• _Brief_:
In the entries below, find the line with "there is an STPP" and the line with "fun a b c a'". Print those two and everything between them exactly, and nothing else.

• _Supplied records_:
import Mathlib
import Summits.MatrixMultiplication.MatrixMultiplication.Theorems.AutomaticSTPPDesignsNontrivialAllScalesFamily
import Literature.Combinatorics.Additive.TripleProductProperty
import Literature.Computability.AlgebraicComplexity.GroupTheoreticMatMul
import Literature.Computability.AlgebraicComplexity.GroupTheoreticMatMulThmBProofs
import Literature.Computability.AlgebraicComplexity.PrattTrapezoidValSTPP

/-!
# Cyclic STPP designs beating their host at every exponent `τ ≥ 0.95` (calibration of the normal form)

Route `MatrixMultiplication/AutomaticSTPPDesigns`, crux `stmt-MatrixMultiplication-7356`
(`AutomaticPackingThesis`), line `Sketch`; support file. The crux is equivalent to its finite cyclic
normal form `∀ τ > 2/3, ∃ N ≥ 2, ∃ (Aᵢ,Bᵢ,Cᵢ)` STPP in `ℤ/N` with `N < ∑ᵢ (|Aᵢ||Bᵢ||Cᵢ|)^τ`
(stub `stub_normalForm`), and its refutation is a uniform packing ceiling at some `τ₀ > 2/3`.
This file records, as a tree theorem, the first non-trivial rung of that form from the explicit
side: the normal form HOLDS for every `τ ≥ 0.95`, so any uniform ceiling must sit at `τ₀ < 0.95`.

* `exists_rotationPair_zmod` — the CKSU 2005 §5 two-triple design, hosted in a CYCLIC group: for
  pairwise coprime `n₁, n₂, n₃` the pair `(A₀,B₀,C₀) = ((H₁∖0)e₁, (H₂∖0)e₂, (H₃∖0)e₃)`,
  `(A₁,B₁,C₁) = (B₀,C₀,A₀)` in `ℤ/n₁ × ℤ/n₂ × ℤ/n₃` (tree:
  `NontrivialAllScalesFamily.addSimultaneousTPP_coordDesign`) is carried to `ℤ/(n₁n₂n₃)` along the
  Chinese remainder isomorphism (a sum-reflecting map), with block sizes
  `(n₁-1, n₂-1, n₃-1)` and `(n₂-1, n₃-1, n₁-1)`.
* `cyclicBeat_of_ge` — with `(n₁,n₂,n₃) = (19,20,21)`: an STPP pair in `ℤ/7980` of masses
  `18·19·20 = 6840` twice, and `2·6840^τ > 7980` for every `τ ≥ 19/20` (`6840^19 > 3990^20`), i.e.
  the normal form of the crux at every `τ ≥ 0.95` (`p = 7980`, `K = 1`). The exact threshold of this
  design is `τ* = log 3990 / log 6840 ≈ 0.939`, the best in print for cyclic hosts (route file,
  "CRT re-hosting of CKSU Prop 5.2").
* `not_uniformGap_of_ge` — consequently no `τ₀ ≥ 0.95` is a uniform packing ceiling for cyclic STPP
  designs (the refutation normal form of the crux can only hold below `0.95`).

## References

* H. Cohn, R. Kleinberg, B. Szegedy, C. Umans, *Group-theoretic algorithms for matrix
  multiplication*, FOCS 2005, arXiv:math/0511460, §5 (two-triple example), Lemma 5.4, Thm. 5.5.
-/

-- single-conjunct summit: the mandated namespace repeats `MatrixMultiplication`.
set_option linter.dupNamespace false

noncomputable section

namespace Summit.MatrixMultiplication.MatrixMultiplication.Theorems

namespace AutomaticPackingThesis

open Finset Literature.Combinatorics.Additive Literature.Computability.AlgebraicComplexity
  NontrivialAllScalesFamily

/-- **The CKSU two-triple design in a cyclic group.** For pairwise coprime moduli there is an STPP
pair in `ℤ/(n₁n₂n₃)` with block sizes `(n₁-1, n₂-1, n₃-1)` and `(n₂-1, n₃-1, n₁-1)`: the coordinate
design of `ℤ/n₁ × ℤ/n₂ × ℤ/n₃` transported along the Chinese remainder isomorphism.
[cite: CohnKleinbergSzegedyUmans2005, §5] -/
theorem exists_rotationPair_zmod (n₁ n₂ n₃ : ℕ) [NeZero n₁] [NeZero n₂] [NeZero n₃]
    (h₁ : Nat.Coprime n₁ (n₂ * n₃)) (h₂ : Nat.Coprime n₂ n₃) :
    ∃ (A B C : Fin 2 → Finset (ZMod (n₁ * (n₂ * n₃)))), IsSTPP A B C ∧
      (A 0).card = n₁ - 1 ∧ (B 0).card = n₂ - 1 ∧ (C 0).card = n₃ - 1 ∧
      (A 1).card = n₂ - 1 ∧ (B 1).card = n₃ - 1 ∧ (C 1).card = n₁ - 1 := by
  classical
  -- the Chinese remainder isomorphism as a sum-reflecting map
  let e : ZMod (n₁ * (n₂ * n₃)) ≃+ ZMod n₁ × (ZMod n₂ × ZMod n₃) :=
    (ZMod.chineseRemainder h₁).toAddEquiv.trans
      (AddEquiv.prodCongr (AddEquiv.refl (ZMod n₁)) (ZMod.chineseRemainder h₂).toAddEquiv)
  set φ : ZMod n₁ × (ZMod n₂ × ZMod n₃) → ZMod (n₁ * (n₂ * n₃)) := fun x => e.symm x with hφdef
  have hφ : ∀ a b c a' b' c', φ a + φ b + φ c = φ a' + φ b' + φ c' → a + b + c = a' + b' + c' :=
    fun a b c a' b' c' h => by simpa [hφdef] using congrArg e h
  have hφinj : Function.Injective φ := e.symm.injective
  have design := addSimultaneousTPP_coordDesign (H₁ := ZMod n₁) (H₂ := ZMod n₂) (H₃ := ZMod n₃)
  have himg := addSimultaneousTPP_image_of_reflect design φ hφ
  refine ⟨fun i => (![(univ.erase 0).image fun x : ZMod n₁ => (x, (0 : ZMod n₂), (0 : ZMod n₃)),
        (univ.erase 0).image fun y : ZMod n₂ => ((0 : ZMod n₁), y, (0 : ZMod n₃))] i).image φ,
      fun i => (![(univ.erase 0).image fun y : ZMod n₂ => ((0 : ZMod n₁), y, (0 : ZMod n₃)),
        (univ.erase 0).image fun z : ZMod n₃ => ((0 : ZMod n₁), (0 : ZMod n₂), z)] i).image φ,
      fun i => (![(univ.erase 0).image fun z : ZMod n₃ => ((0 : ZMod n₁), (0 : ZMod n₂), z),
        (univ.erase 0).image fun x : ZMod n₁ => (x, (0 : ZMod n₂), (0 : ZMod n₃))] i).image φ,
      (isSTPP_iff_addSimultaneousTPP _ _ _).2 himg, ?_⟩
  have i1 : Function.Injective fun x : ZMod n₁ => (x, (0 : ZMod n₂), (0 : ZMod n₃)) :=
    fun a b h => by simpa using h
  have i2 : Function.Injective fun y : ZMod n₂ => ((0 : ZMod n₁), y, (0 : ZMod n₃)) :=
    fun a b h => by simpa using h
  have i3 : Function.Injective fun z : ZMod n₃ => ((0 : ZMod n₁), (0 : ZMod n₂), z) :=
    fun a b h => by simpa using h
  simp [card_image_of_injective _ hφinj, card_image_of_injective _ i1,
    card_image_of_injective _ i2, card_image_of_injective _ i3, card_erase_of_mem (mem_univ _),
    ZMod.card]

/-- `6840^(19/20) > 3990`, i.e. `6840^19 > 3990^20`. [folklore] -/
theorem rpow_bound_6840 : (3990 : ℝ) < (6840 : ℝ) ^ ((19 : ℝ) / 20) := by
  have h20 : (0 : ℝ) < 1 / 20 := by norm_num
  have hnat : (3990 : ℝ) ^ (20 : ℕ) < (6840 : ℝ) ^ (19 : ℕ) := by norm_num
  have h1 : (3990 : ℝ) = ((3990 : ℝ) ^ (20 : ℕ)) ^ ((1 : ℝ) / 20) := by
    rw [← Real.rpow_natCast, ← Real.rpow_mul (by norm_num)]
    norm_num
  have h2 : (6840 : ℝ) ^ ((19 : ℝ) / 20) = ((6840 : ℝ) ^ (19 : ℕ)) ^ ((1 : ℝ) / 20) := by
    rw [← Real.rpow_natCast, ← Real.rpow_mul (by norm_num)]
    norm_num
  rw [h1, h2]
  exact Real.rpow_lt_rpow (by positivity) hnat h20

/-- **A cyclic design beating its host at every exponent `τ ≥ 0.95`** (any-modulus form): the
cyclic group `ℤ/7980` hosts an STPP pair (the CKSU two-triple design over the coprime moduli
`19, 20, 21`) of masses `18·19·20 = 6840` twice, and `2·6840^τ ≥ 2·6840^{19/20} > 7980` (exact
threshold of this design: `τ* = log 3990 / log 6840 ≈ 0.939`).
[cite: CohnKleinbergSzegedyUmans2005, §5] -/
theorem cyclicBeat_anyModulus_of_ge (τ : ℝ) (hτ : (19 : ℝ) / 20 ≤ τ) :
    ∃ (N n : ℕ) (_ : 2 ≤ N) (A B C : Fin n → Finset (ZMod N)),
      IsSTPP A B C ∧ (N : ℝ) < ∑ i, (((A i).card * (B i).card * (C i).card : ℕ) : ℝ) ^ τ := by
  haveI : NeZero (19 : ℕ) := ⟨by norm_num⟩
  haveI : NeZero (20 : ℕ) := ⟨by norm_num⟩
  haveI : NeZero (21 : ℕ) := ⟨by norm_num⟩
  obtain ⟨A, B, C, hS, hA0, hB0, hC0, hA1, hB1, hC1⟩ :=
    exists_rotationPair_zmod 19 20 21 (by norm_num) (by norm_num)
  refine ⟨19 * (20 * 21), 2, by norm_num, A, B, C, hS, ?_⟩
  rw [Fin.sum_univ_two, hA0, hB0, hC0, hA1, hB1, hC1]
  push_cast
  have hone : (1 : ℝ) ≤ 6840 := by norm_num
  have hmono : (6840 : ℝ) ^ ((19 : ℝ) / 20) ≤ (6840 : ℝ) ^ τ :=
    Real.rpow_le_rpow_of_exponent_le hone hτ
  have key := rpow_bound_6840
  linarith

/-- Transport of an STPP design along an equality of moduli (bookkeeping for `ZMod (N^1)` versus
`ZMod N`): same block sizes. [folklore] -/
theorem isSTPP_transport_eq {M M' : ℕ} (h : M = M') {n : ℕ} {A B C : Fin n → Finset (ZMod M)}
    (hS : IsSTPP A B C) :
    ∃ (A' B' C' : Fin n → Finset (ZMod M')), IsSTPP A' B' C' ∧
      ∀ i, (A' i).card = (A i).card ∧ (B' i).card = (B i).card ∧ (C' i).card = (C i).card := by
  subst h
  exact ⟨A, B, C, hS, fun i => ⟨rfl, rfl, rfl⟩⟩

/-- **The normal form of the crux holds at every exponent `τ ≥ 0.95`**, in the exact shape of the
registered stub `stub_cyclicBeat` (`p = 7980`, `K = 1`). [cite: CohnKleinbergSzegedyUmans2005, §5] -/
theorem cyclicBeat_of_ge (τ : ℝ) (hτ : (19 : ℝ) / 20 ≤ τ) :
    ∃ (p K n : ℕ) (_ : 2 ≤ p) (A B C : Fin n → Finset (ZMod (p ^ K))),
      IsSTPP A B C ∧ (p : ℝ) ^ K < ∑ i, (((A i).card * (B i).card * (C i).card : ℕ) : ℝ) ^ τ := by
  obtain ⟨N, n, hN, A, B, C, hS, hbeat⟩ := cyclicBeat_anyModulus_of_ge τ hτ
  obtain ⟨A', B', C', hS', hcard⟩ := isSTPP_transport_eq (pow_one N).symm hS
  refine ⟨N, 1, n, hN, A', B', C', hS', ?_⟩
  have hsum : ∑ i, (((A' i).card * (B' i).card * (C' i).card : ℕ) : ℝ) ^ τ =
      ∑ i, (((A i).card * (B i).card * (C i).card : ℕ) : ℝ) ^ τ :=
    Finset.sum_congr rfl fun i _ => by rw [(hcard i).1, (hcard i).2.1, (hcard i).2.2]
  rw [hsum]
  push_cast
  simpa using hbeat

/-- **No uniform packing ceiling at `τ₀ ≥ 0.95`.** The refutation normal form of the crux (a
`τ₀ > 2/3` with `∑ᵢ (|Aᵢ||Bᵢ||Cᵢ|)^{τ₀} ≤ N` for every STPP design in every `ℤ/N`, `N ≥ 2`) can only
hold with `τ₀ < 19/20`. [folklore] -/
theorem not_uniformGap_of_ge (τ₀ : ℝ) (hτ₀ : (19 : ℝ) / 20 ≤ τ₀) :
    ¬ ∀ (N n : ℕ), 2 ≤ N → ∀ (A B C : Fin n → Finset (ZMod N)),
      IsSTPP A B C → ∑ i, (((A i).card * (B i).card * (C i).card : ℕ) : ℝ) ^ τ₀ ≤ (N : ℝ) := by
  intro h
  obtain ⟨N, n, hN, A, B, C, hS, hbeat⟩ := cyclicBeat_anyModulus_of_ge τ₀ hτ₀
  exact absurd (hbeat.trans_le (h N n hN A B C hS)) (lt_irrefl _)

/-- Registered stub `stub_cyclicBeat_of_ge095` of crux stmt-MatrixMultiplication-7356 (line `Sketch`,
calibration of the load-bearing stub `stub_cyclicBeat`): its statement holds for every `τ ≥ 19/20`
— verbatim `cyclicBeat_of_ge`. [folklore] -/
theorem stub_cyclicBeat_of_ge095 : ∀ τ : ℝ, (19 : ℝ) / 20 ≤ τ →
    ∃ (p K n : ℕ) (_ : 2 ≤ p) (A B C : Fin n → Finset (ZMod (p ^ K))),
      Literature.Computability.AlgebraicComplexity.IsSTPP A B C ∧
        (p : ℝ) ^ K < ∑ i, (((A i).card * (B i).card * (C i).card : ℕ) : ℝ) ^ τ :=
  cyclicBeat_of_ge

end AutomaticPackingThesis

end Summit.MatrixMultiplication.MatrixMultiplication.Theorems

end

• _Reply to the exercise_:
/-- **The CKSU two-triple design in a cyclic group.** For pairwise coprime moduli there is an STPP
pair in `ℤ/(n₁n₂n₃)` with block sizes `(n₁-1, n₂-1, n₃-1)` and `(n₂-1, n₃-1, n₁-1)`: the coordinate
design of `ℤ/n₁ × ℤ/n₂ × ℤ/n₃` transported along the Chinese remainder isomorphism.
[cite: CohnKleinbergSzegedyUmans2005, §5] -/
theorem exists_rotationPair_zmod (n₁ n₂ n₃ : ℕ) [NeZero n₁] [NeZero n₂] [NeZero n₃]
    (h₁ : Nat.Coprime n₁ (n₂ * n₃)) (h₂ : Nat.Coprime n₂ n₃) :
    ∃ (A B C : Fin 2 → Finset (ZMod (n₁ * (n₂ * n₃)))), IsSTPP A B C ∧
      (A 0).card = n₁ - 1 ∧ (B 0).card = n₂ - 1 ∧ (C 0).card = n₃ - 1 ∧
      (A 1).card = n₂ - 1 ∧ (B 1).card = n₃ - 1 ∧ (C 1).card = n₁ - 1 := by
  classical
  -- the Chinese remainder isomorphism as a sum-reflecting map
  let e : ZMod (n₁ * (n₂ * n₃)) ≃+ ZMod n₁ × (ZMod n₂ × ZMod n₃) :=
    (ZMod.chineseRemainder h₁).toAddEquiv.trans
      (AddEquiv.prodCongr (AddEquiv.refl (ZMod n₁)) (ZMod.chineseRemainder h₂).toAddEquiv)
  set φ : ZMod n₁ × (ZMod n₂ × ZMod n₃) → ZMod (n₁ * (n₂ * n₃)) := fun x => e.symm x with hφdef
  have hφ : ∀ a b c a' b' c', φ a + φ b + φ c = φ a' + φ b' + φ c' → a + b + c = a' + b' + c' :=
    fun a b c a' b' c' h => by simpa [hφdef] using congrArg e h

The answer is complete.